Fortunately, these defects merely serve to strengthen our faith in Madame Kadmina's remarkable talent. Time and experience will no doubt smooth over these blemishes and give her interpretations that calm, artistic objectivity which distinguishes the greatest artists of the stage.

Madame Kadmina has a pure mezzo-soprano voice of a most agreeable and warm timbre – a voice that has, moreover, been trained very well and does great credit to the excellent method used by her teacher Madame Aleksandrova. If in addition to this we note that the débutante has strikingly good looks (which is a great advantage for any sort of stage activity), then it is understandable why the audience could not but respond enthusiastically to her first appearance on the stage. Madame Kadmina was rewarded with unanimous stormy applause.

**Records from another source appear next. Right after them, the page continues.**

import Literature.AlgebraicGeometry.HodgeTheory.WeilClassesFieldQuaternionOverRealFieldDecomposable
import HarnessLib

/-!
# Moonen–Zarhin's Criterion (2), the `m = 1` type-2 rows FROM End-LEVEL DATA: `φ ∈ ℤ⟨Γ⟩ ⊆ End(A) ⟹ φ^* ∈ ℂ⟨γ^*⟩`
# (pull-back on `H¹` is a ring antihomomorphism); `Γ = {α, β}` and `Γ = {ψ, α, β}` discharge the hypotheses `hF` of the
# quaternion rows on `A` (Moonen–Zarhin 1998 §1)

Layer `Literature/AlgebraicGeometry/HodgeTheory`; THEOREMS ONLY — no definition, no named fact, no `sorry` (D-0026, net
debt 0).  The `m = 1` companion of the seat's `WeilClassesFieldSubringMatricesDecomposable` (powers).

## The print

B. J. J. Moonen, Yu. G. Zarhin, *Weil classes on abelian varieties*, J. reine angew. Math. 496 (1998) 83–92 =
arXiv:alg-geom/9612017 [MoonenZarhin1998WeilClasses] (held text `paper:arxiv-alg-geom_9612017`), §1 (chunk p0002
L44–L84: `F ⊆ End⁰(X)` a subfield, Table 1 «Type 2: B = M_m(D)», here `m = 1`) and Criterion (2) with its proof
(chunk p0003 L46–L90).

## What is proved (on `H¹(A(ℂ); ℂ)`)

* **`pullbackOne_mem_adjoin_of_mem_closure`** — `g ∈ Subring.closure Γ ⟹ g^* ∈ ℂ⟨γ^* : γ ∈ Γ⟩` (stated with
  `End.of` / `End.asHom`); `pullbackOne_mem_adjoin_pair_of_mem_closure`, `pullbackOne_mem_adjoin_triple_of_mem_closure`.
* **`weilClassesField_le_algebraicClasses_of_mem_closure_quaternionPair`** — `…_of_quaternionPair`
  (`WeilClassesFieldDecomposableOfMatrixUnits`) with `hF` replaced by `φ ∈ ℤ⟨α, β⟩`.
* **`weilClassesField_le_algebraicClasses_of_mem_closure_quaternionOver`** — `…_of_mem_adjoin_quaternionOver`
  (`WeilClassesFieldQuaternionOverRealFieldDecomposable`) with `hF` replaced by `φ ∈ ℤ⟨ψ, α, β⟩`.

Scope (honest column).  Integral data (`φ` in the subRING generated; `ℚ(φ) = ℚ(Nφ)` for denominators, not restated);
otherwise as the rows.

## References

* [MoonenZarhin1998WeilClasses] B. J. J. Moonen, Yu. G. Zarhin, Weil classes on abelian varieties, J. reine angew.
  Math. 496 (1998) 83–92; arXiv:alg-geom/9612017: §1 (chunk p0002 L44–L84), Criterion (2) and its proof (chunk p0003
  L46–L90).
* [LangeBirkenhake1992] H. Lange, Ch. Birkenhake, Complex Abelian Varieties (1992), §1.1.
* [VoisinHodgeI2002] C. Voisin, Hodge Theory and Complex Algebraic Geometry I (CUP 2002), Thm. 11.30.

## Provenance

Lane `lit-hodgefound` (Track 2, Layer A), prover seat `lit-hodgefound-p21` (generation 21), row g21-#10.
-/

noncomputable section

open CategoryTheory CategoryTheory.Limits
open Literature.AlgebraicTopology.SingularHomology
open Literature.AlgebraicGeometry.Motives
open Literature.AlgebraicGeometry.VanGeemen1994 (hodgeClassSpan pullbackOne)
open Literature.AlgebraicGeometry.Milne1999
open Literature.Geometry.Kaehler (lefschetzPow)
open Literature.Barriers.HodgeConjecture (divisorClassesSpan)
open Literature.LinearAlgebra
open Polynomial

namespace Literature.AlgebraicGeometry.HodgeTheory

section SubringClosure

variable {A : AbelianVariety ℂ} {h : complexBetti A.X 2} {ψ α β φ : A ⟶ A} {qa qb : ℂ[X]} {a b : ℂ}
  {P Q : Polynomial ℤ} {e m : ℕ}

/-- `(f ≫ g)^* = f^* ∘ g^*`. [folklore] -/
private theorem pbk_comp (f g : A ⟶ A) : pullbackOne A (f ≫ g) = pullbackOne A f * pullbackOne A g := by
  change (complexBetti.map (f.hom.hom.hom ≫ g.hom.hom.hom) 1).hom = _
  rw [complexBetti.map_comp, ModuleCat.hom_comp]
  rfl

/-- `0^* = 0`. [folklore] -/
private theorem pbk_zero : pullbackOne A (0 : A ⟶ A) = 0 := by
  change (complexBetti.map (0 : A ⟶ A).hom.hom.hom 1).hom = 0
  rw [complexBetti_map_zero_one, ModuleCat.hom_zero]

/-- `(f + g)^* = f^* + g^*`. [folklore] -/
private theorem pbk_add (f g : A ⟶ A) : pullbackOne A (f + g) = pullbackOne A f + pullbackOne A g := by
  change (complexBetti.map (f + g).hom.hom.hom 1).hom = _
  rw [complexBetti_map_add_one, ModuleCat.hom_add]

/-- `(-f)^* = -f^*`. [folklore] -/
private theorem pbk_neg (f : A ⟶ A) : pullbackOne A (-f) = -pullbackOne A f := by
  change (complexBetti.map (-f).hom.hom.hom 1).hom = _
  rw [complexBetti_map_neg_one, ModuleCat.hom_neg]

/-- `𝟙^* = 1`. [folklore] -/
private theorem pbk_id : pullbackOne A (𝟙 A) = 1 := by
  refine LinearMap.ext fun v ↦ ?_
  change singularCohomology.map ℂ ℂ (Motives.AlgPoints.mapContinuous (L := ℂ) (𝟙 A : A ⟶ A).hom.hom.hom) 1 v = v
  exact abelianVariety_map_id_apply v

/-- **Pull-back on `H¹` is a ring antihomomorphism `End(A) → End_ℂ(H¹(A(ℂ); ℂ))ᵒᵖ`**, so for `g` in the subring
`ℤ⟨Γ⟩ ⊆ End(A)` generated by `Γ`, `g^*` lies in the complex algebra generated by the `γ^*`, `γ ∈ Γ` (induction on the
subring: `0`, `𝟙`, `+`, `-` preserved, `(g ≫ g′)^* = g^* ∘ g′^*`). [cite: LangeBirkenhake1992, §1.1 (the rational representation)] [cite: MoonenZarhin1998WeilClasses, §1 («F ⊆ End⁰(X)»; chunk p0002 L44–L60)] -/
theorem pullbackOne_mem_adjoin_of_mem_closure (Γ : Set (CategoryTheory.End A)) {g : CategoryTheory.End A}
    (hg : g ∈ Subring.closure Γ) :
    pullbackOne A (End.asHom g) ∈ Algebra.adjoin ℂ ((fun γ : CategoryTheory.End A ↦ pullbackOne A (End.asHom γ)) '' Γ) := by
  induction hg using Subring.closure_induction with
  | mem x hx => exact Algebra.subset_adjoin ⟨x, hx, rfl⟩
  | zero =>
    have e : pullbackOne A (End.asHom (0 : CategoryTheory.End A)) = 0 := pbk_zero
    rw [e]
    exact Subalgebra.zero_mem _
  | one =>
    have e : pullbackOne A (End.asHom (1 : CategoryTheory.End A)) = 1 := pbk_id
    rw [e]
    exact Subalgebra.one_mem _
  | add x y _ _ hx hy =>
    have e : pullbackOne A (End.asHom (x + y)) = pullbackOne A (End.asHom x) + pullbackOne A (End.asHom y) :=
      pbk_add (End.asHom x) (End.asHom y)
    rw [e]
    exact Subalgebra.add_mem _ hx hy
  | neg x _ hx =>
    have e : pullbackOne A (End.asHom (-x)) = -pullbackOne A (End.asHom x) := pbk_neg (End.asHom x)
    rw [e]
    exact Subalgebra.neg_mem _ hx
  | mul x y _ _ hx hy =>
    have e : pullbackOne A (End.asHom (x * y)) = pullbackOne A (End.asHom y) * pullbackOne A (End.asHom x) :=
      pbk_comp (End.asHom y) (End.asHom x)
    rw [e]
    exact Subalgebra.mul_mem _ hy hx

/-- `φ ∈ ℤ⟨α, β⟩ ⟹ φ^* ∈ ℂ⟨α^*, β^*⟩` — the hypothesis `hF` of `weilClassesField_le_divisorClassesSpan_of_quaternionPair`
(`F = ℚ(φ) ⊆ ℚ⟨α, β⟩`). [cite: MoonenZarhin1998WeilClasses, §1 Table 1, Type 2 with m = 1 («B = D»; chunk p0002 L60–L84)] -/
theorem pullbackOne_mem_adjoin_pair_of_mem_closure
    (hφ : End.of φ ∈ Subring.closure {End.of α, End.of β}) :
    pullbackOne A φ ∈ Algebra.adjoin ℂ ({pullbackOne A α, pullbackOne A β} : Set (Module.End ℂ (complexBetti A.X 1))) := by
  refine Algebra.adjoin_mono ?_ (pullbackOne_mem_adjoin_of_mem_closure _ hφ)
  rintro _ ⟨γ, hγ, rfl⟩
  rcases hγ with rfl | hγ
  · exact Set.mem_insert _ _
  · rw [Set.mem_singleton_iff.1 hγ]
    exact Set.mem_insert_of_mem _ (Set.mem_singleton _)

/-- `φ ∈ ℤ⟨ψ, α, β⟩ ⟹ φ^* ∈ ℂ⟨ψ^*, α^*, β^*⟩` — the hypothesis `hF` of
`weilClassesField_le_divisorClassesSpan_of_mem_adjoin_quaternionOver` (`F = ℚ(φ) ⊆ D = ℚ(ψ)⟨α, β⟩`). [cite: MoonenZarhin1998WeilClasses, §1 Table 1, Type 2 with m = 1 («B = D»; chunk p0002 L60–L84)] -/
theorem pullbackOne_mem_adjoin_triple_of_mem_closure
    (hφ : End.of φ ∈ Subring.closure {End.of ψ, End.of α, End.of β}) :
    pullbackOne A φ ∈ Algebra.adjoin ℂ
      ({pullbackOne A ψ, pullbackOne A α, pullbackOne A β} : Set (Module.End ℂ (complexBetti A.X 1))) := by
  refine Algebra.adjoin_mono ?_ (pullbackOne_mem_adjoin_of_mem_closure _ hφ)
  rintro _ ⟨γ, hγ, rfl⟩
  rcases hγ with rfl | rfl | hγ
  · exact Set.mem_insert _ _
  · exact Set.mem_insert_of_mem _ (Set.mem_insert _ _)
  · rw [Set.mem_singleton_iff.1 hγ]
    exact Set.mem_insert_of_mem _ (Set.mem_insert_of_mem _ (Set.mem_singleton _))

/-- **TYPE 2, `m = 1`, CENTRE `ℚ`, FROM End-LEVEL DATA: the Weil classes of `F = ℚ(φ)`, `φ ∈ ℤ⟨α, β⟩ ⊆ End(A)`, are
ALGEBRAIC** (hypotheses of `weilClassesField_le_algebraicClasses_of_quaternionPair` with `hF` replaced by
`φ ∈ Subring.closure {α, β}`). [cite: MoonenZarhin1998WeilClasses, Introduction (chunk p0001 L10–L18) and §1 Criterion (2), type 2 (chunk p0003 L46–L90)]
[cite: VoisinHodgeI2002, Thm. 11.30] -/
theorem weilClassesField_le_algebraicClasses_of_mem_closure_quaternionPair
    (hPm : P.Monic) (hPe : P.natDegree = e) (hPirr : Irreducible (P.map (Int.castRingHom ℚ)))
    (hφ : Polynomial.eval₂ (Int.castRingHom (CategoryTheory.End A)) (φ : CategoryTheory.End A) P = 0)
    (her : e * (2 * m) = 2 * A.dim) (hh : h ∈ hodgeClassSpan A.dim A.X 1)
    (hnd : ∀ v : complexBetti A.X 1, (∀ w, polarizationPairingOne A.X h (A.dim - 1) v w = 0) → v = 0)
    (ha : a ≠ 0) (hα2 : pullbackOne A α * pullbackOne A α = a • 1)
    (hb : b ≠ 0) (hβ2 : pullbackOne A β * pullbackOne A β = b • 1)
    (hanti : pullbackOne A α * pullbackOne A β = -(pullbackOne A β * pullbackOne A α))
    (hαsym : ∀ v w : complexBetti A.X 1, polarizationPairingOne A.X h (A.dim - 1) (pullbackOne A α v) w =
      polarizationPairingOne A.X h (A.dim - 1) v (pullbackOne A α w))
    (hβsym : ∀ v w : complexBetti A.X 1, polarizationPairingOne A.X h (A.dim - 1) (pullbackOne A β v) w =
      polarizationPairingOne A.X h (A.dim - 1) v (pullbackOne A β w))
    (hφe : End.of φ ∈ Subring.closure {End.of α, End.of β}) :
    weilClassesField A φ P (2 * m) ≤ algebraicClasses A.X m :=
  weilClassesField_le_algebraicClasses_of_quaternionPair hPm hPe hPirr hφ her hh hnd ha hα2 hb hβ2 hanti hαsym hβsym
    (pullbackOne_mem_adjoin_pair_of_mem_closure hφe)

/-- **TYPE 2, `m = 1`, REAL-MULTIPLICATION CENTRE, FROM End-LEVEL DATA: the Weil classes of `F = ℚ(φ)`,
`φ ∈ ℤ⟨ψ, α, β⟩ ⊆ End(A)`, are ALGEBRAIC** (hypotheses of `weilClassesField_le_algebraicClasses_of_mem_adjoin_quaternionOver`
with `hF` replaced by `φ ∈ Subring.closure {ψ, α, β}`). [cite: MoonenZarhin1998WeilClasses, Introduction (chunk p0001 L10–L18) and §1 Criterion (2), type 2 (chunk p0003 L46–L90)]
[cite: VoisinHodgeI2002, Thm. 11.30] -/
theorem weilClassesField_le_algebraicClasses_of_mem_closure_quaternionOver
    (hPm : P.Monic) (hPe : P.natDegree = e) (hPirr : Irreducible (P.map (Int.castRingHom ℚ)))
    (hφ : Polynomial.eval₂ (Int.castRingHom (CategoryTheory.End A)) (φ : CategoryTheory.End A) P = 0)
    (her : e * (2 * m) = 2 * A.dim) (hh : h ∈ hodgeClassSpan A.dim A.X 1)
    (hnd : ∀ v : complexBetti A.X 1, (∀ w, polarizationPairingOne A.X h (A.dim - 1) v w = 0) → v = 0)
    (hψsym : ∀ v w : complexBetti A.X 1, polarizationPairingOne A.X h (A.dim - 1) (pullbackOne A ψ v) w =
      polarizationPairingOne A.X h (A.dim - 1) v (pullbackOne A ψ w))
    (hQm : Q.Monic) (hQirr : Irreducible (Q.map (Int.castRingHom ℚ)))
    (hψQ : Polynomial.eval₂ (Int.castRingHom (CategoryTheory.End A)) (ψ : CategoryTheory.End A) Q = 0)
    (hα2 : pullbackOne A α * pullbackOne A α = aeval (pullbackOne A ψ) qa)
    (hqa : ∀ z : ℂ, (Q.map (Int.castRingHom ℂ)).IsRoot z → qa.eval z ≠ 0)
    (hβ2 : pullbackOne A β * pullbackOne A β = aeval (pullbackOne A ψ) qb)
    (hqb : ∀ z : ℂ, (Q.map (Int.castRingHom ℂ)).IsRoot z → qb.eval z ≠ 0)
    (hanti : pullbackOne A α * pullbackOne A β = -(pullbackOne A β * pullbackOne A α))
    (hαsym : ∀ v w : complexBetti A.X 1, polarizationPairingOne A.X h (A.dim - 1) (pullbackOne A α v) w =
      polarizationPairingOne A.X h (A.dim - 1) v (pullbackOne A α w))
    (hβsym : ∀ v w : complexBetti A.X 1, polarizationPairingOne A.X h (A.dim - 1) (pullbackOne A β v) w =
      polarizationPairingOne A.X h (A.dim - 1) v (pullbackOne A β w))
    (hψα : pullbackOne A ψ * pullbackOne A α = pullbackOne A α * pullbackOne A ψ)
    (hψβ : pullbackOne A ψ * pullbackOne A β = pullbackOne A β * pullbackOne A ψ)
    (hφe : End.of φ ∈ Subring.closure {End.of ψ, End.of α, End.of β}) :
    weilClassesField A φ P (2 * m) ≤ algebraicClasses A.X m :=
  weilClassesField_le_algebraicClasses_of_mem_adjoin_quaternionOver hPm hPe hPirr hφ her hh hnd hψsym hQm hQirr hψQ hα2
    hqa hβ2 hqb hanti hαsym hβsym hψα hψβ (pullbackOne_mem_adjoin_triple_of_mem_closure hφe)

end SubringClosure

end Literature.AlgebraicGeometry.HodgeTheory

end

Very soon Madame Kadmina will make a second début as Azucena in Verdi's Il Trovatore, and after that it is said that she will perform the role of the shepherd Lel in A. N. Ostrovsky's new play The Snow Maiden, for which rehearsals are already under way at the Bolshoi Theatre [3].

"B. L."


Notes and References

  1. Entitled 'A Musical Notice' in ČW. There are also two other articles with the same title dating from 1872 and 1874 (see TH 267 and TH 290).
  2. Yevlaliya Kadmina (1853–1881), Russian mezzo-soprano and actress whose tragic suicide by taking poison in the middle of a performance of a play inspired a number of literary and musical works, most notably Turgenev's late story Klara Milich (1882). Tchaikovsky, who greatly admired her talent, dedicated one of the Six Romances, Op. 28 to her in 1875.
  3. A few days after this review, Yevlaliya Kadmina would create the part of the shepherd Lel at the premiere of Aleksandr Ostrovsky's spring legend The Snow Maiden, with incidental music by Tchaikovsky, which took place at the Moscow Bolshoi Theatre on 11/23 May 1873.